* [EXERCISE]: Tally the lines below containing "species" and report only the total.

* [Data extracted from a collection]:
============================================================

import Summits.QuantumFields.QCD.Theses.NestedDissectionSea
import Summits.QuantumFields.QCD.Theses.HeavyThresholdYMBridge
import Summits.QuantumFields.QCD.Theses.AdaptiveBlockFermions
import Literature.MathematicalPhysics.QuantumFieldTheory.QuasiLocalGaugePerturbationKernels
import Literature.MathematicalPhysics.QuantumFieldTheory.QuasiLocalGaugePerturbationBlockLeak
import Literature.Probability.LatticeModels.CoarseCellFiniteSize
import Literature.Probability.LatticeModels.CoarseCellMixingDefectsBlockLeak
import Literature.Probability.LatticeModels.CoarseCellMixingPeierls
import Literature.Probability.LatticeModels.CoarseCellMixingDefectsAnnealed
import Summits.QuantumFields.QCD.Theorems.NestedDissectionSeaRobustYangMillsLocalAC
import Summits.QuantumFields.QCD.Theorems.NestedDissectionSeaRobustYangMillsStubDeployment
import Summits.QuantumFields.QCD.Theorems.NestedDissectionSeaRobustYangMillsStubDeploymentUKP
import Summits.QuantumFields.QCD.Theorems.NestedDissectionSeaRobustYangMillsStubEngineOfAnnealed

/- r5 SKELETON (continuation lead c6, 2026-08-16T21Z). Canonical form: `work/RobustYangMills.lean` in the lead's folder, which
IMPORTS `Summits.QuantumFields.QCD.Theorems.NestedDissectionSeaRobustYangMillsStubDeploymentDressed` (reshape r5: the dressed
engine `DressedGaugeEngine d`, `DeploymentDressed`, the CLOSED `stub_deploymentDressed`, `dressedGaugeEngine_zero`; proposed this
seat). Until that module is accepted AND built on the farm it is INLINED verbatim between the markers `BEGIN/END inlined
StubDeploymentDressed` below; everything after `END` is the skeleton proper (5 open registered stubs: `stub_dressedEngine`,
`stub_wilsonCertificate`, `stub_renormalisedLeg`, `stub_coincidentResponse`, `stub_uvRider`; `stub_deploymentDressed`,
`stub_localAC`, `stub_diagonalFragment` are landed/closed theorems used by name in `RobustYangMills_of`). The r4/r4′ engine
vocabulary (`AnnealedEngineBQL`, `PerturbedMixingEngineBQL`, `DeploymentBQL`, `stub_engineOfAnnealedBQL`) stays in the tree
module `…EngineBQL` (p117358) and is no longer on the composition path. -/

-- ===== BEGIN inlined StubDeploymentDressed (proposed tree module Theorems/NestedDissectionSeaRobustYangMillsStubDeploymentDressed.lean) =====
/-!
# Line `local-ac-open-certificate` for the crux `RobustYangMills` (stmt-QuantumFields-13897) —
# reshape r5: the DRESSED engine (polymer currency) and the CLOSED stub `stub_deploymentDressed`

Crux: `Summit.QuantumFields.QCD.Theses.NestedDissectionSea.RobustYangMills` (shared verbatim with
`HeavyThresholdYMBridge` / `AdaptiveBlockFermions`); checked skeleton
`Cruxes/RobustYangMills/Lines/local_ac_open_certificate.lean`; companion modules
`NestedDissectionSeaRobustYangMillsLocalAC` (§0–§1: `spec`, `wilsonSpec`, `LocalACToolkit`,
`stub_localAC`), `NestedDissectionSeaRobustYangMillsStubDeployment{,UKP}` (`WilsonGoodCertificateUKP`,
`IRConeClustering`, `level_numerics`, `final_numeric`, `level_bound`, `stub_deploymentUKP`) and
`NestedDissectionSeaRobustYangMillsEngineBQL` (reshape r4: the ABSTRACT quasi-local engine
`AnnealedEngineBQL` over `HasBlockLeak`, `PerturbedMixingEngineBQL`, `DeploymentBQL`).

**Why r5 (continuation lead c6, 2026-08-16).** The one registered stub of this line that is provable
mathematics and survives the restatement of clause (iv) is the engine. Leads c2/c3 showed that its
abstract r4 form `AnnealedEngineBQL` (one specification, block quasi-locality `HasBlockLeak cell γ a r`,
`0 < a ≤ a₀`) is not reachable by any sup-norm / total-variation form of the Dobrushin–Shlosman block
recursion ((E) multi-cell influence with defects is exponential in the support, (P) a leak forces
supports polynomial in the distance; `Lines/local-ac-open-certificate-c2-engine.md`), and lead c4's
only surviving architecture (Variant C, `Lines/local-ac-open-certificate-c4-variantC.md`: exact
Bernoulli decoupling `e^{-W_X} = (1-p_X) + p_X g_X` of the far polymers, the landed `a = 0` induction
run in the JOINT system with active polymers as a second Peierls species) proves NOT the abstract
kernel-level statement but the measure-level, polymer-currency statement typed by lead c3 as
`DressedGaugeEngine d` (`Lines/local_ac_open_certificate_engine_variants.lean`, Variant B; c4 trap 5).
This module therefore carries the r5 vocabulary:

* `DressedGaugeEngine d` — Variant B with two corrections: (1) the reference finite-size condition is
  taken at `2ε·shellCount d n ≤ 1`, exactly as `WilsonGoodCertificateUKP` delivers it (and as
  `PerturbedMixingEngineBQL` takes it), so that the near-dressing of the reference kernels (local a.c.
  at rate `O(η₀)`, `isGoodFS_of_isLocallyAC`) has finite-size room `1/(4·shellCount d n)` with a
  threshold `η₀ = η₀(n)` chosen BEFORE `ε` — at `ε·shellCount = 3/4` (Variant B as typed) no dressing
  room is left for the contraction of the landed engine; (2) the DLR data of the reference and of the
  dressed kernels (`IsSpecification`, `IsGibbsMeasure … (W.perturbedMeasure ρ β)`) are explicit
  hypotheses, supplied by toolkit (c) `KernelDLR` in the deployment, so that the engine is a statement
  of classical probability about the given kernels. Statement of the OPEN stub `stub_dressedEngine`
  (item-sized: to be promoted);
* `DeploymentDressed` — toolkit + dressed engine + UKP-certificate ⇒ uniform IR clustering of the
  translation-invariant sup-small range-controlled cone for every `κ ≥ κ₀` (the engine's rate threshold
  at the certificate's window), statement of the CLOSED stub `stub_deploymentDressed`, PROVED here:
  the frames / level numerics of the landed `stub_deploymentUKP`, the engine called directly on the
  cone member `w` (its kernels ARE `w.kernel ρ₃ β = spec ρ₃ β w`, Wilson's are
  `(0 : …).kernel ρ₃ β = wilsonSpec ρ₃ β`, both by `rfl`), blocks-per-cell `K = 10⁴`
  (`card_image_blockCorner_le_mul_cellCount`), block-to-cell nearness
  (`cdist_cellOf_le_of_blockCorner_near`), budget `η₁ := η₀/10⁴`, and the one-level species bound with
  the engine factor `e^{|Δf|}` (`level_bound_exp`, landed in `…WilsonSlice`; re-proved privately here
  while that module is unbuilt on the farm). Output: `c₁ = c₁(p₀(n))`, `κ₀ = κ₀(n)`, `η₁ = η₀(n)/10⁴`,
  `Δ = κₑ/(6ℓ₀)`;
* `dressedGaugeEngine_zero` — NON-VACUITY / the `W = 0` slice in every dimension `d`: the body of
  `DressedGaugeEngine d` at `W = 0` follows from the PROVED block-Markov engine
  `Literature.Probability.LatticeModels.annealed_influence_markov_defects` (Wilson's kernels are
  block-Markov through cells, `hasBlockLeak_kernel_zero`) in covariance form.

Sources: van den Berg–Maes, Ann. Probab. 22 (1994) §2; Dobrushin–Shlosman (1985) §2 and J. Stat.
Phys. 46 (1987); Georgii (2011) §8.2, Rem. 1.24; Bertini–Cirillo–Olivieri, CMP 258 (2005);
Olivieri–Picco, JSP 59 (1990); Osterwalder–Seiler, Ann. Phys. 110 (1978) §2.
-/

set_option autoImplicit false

============================================================

* [SOLUTION FOR THIS TASK]: 2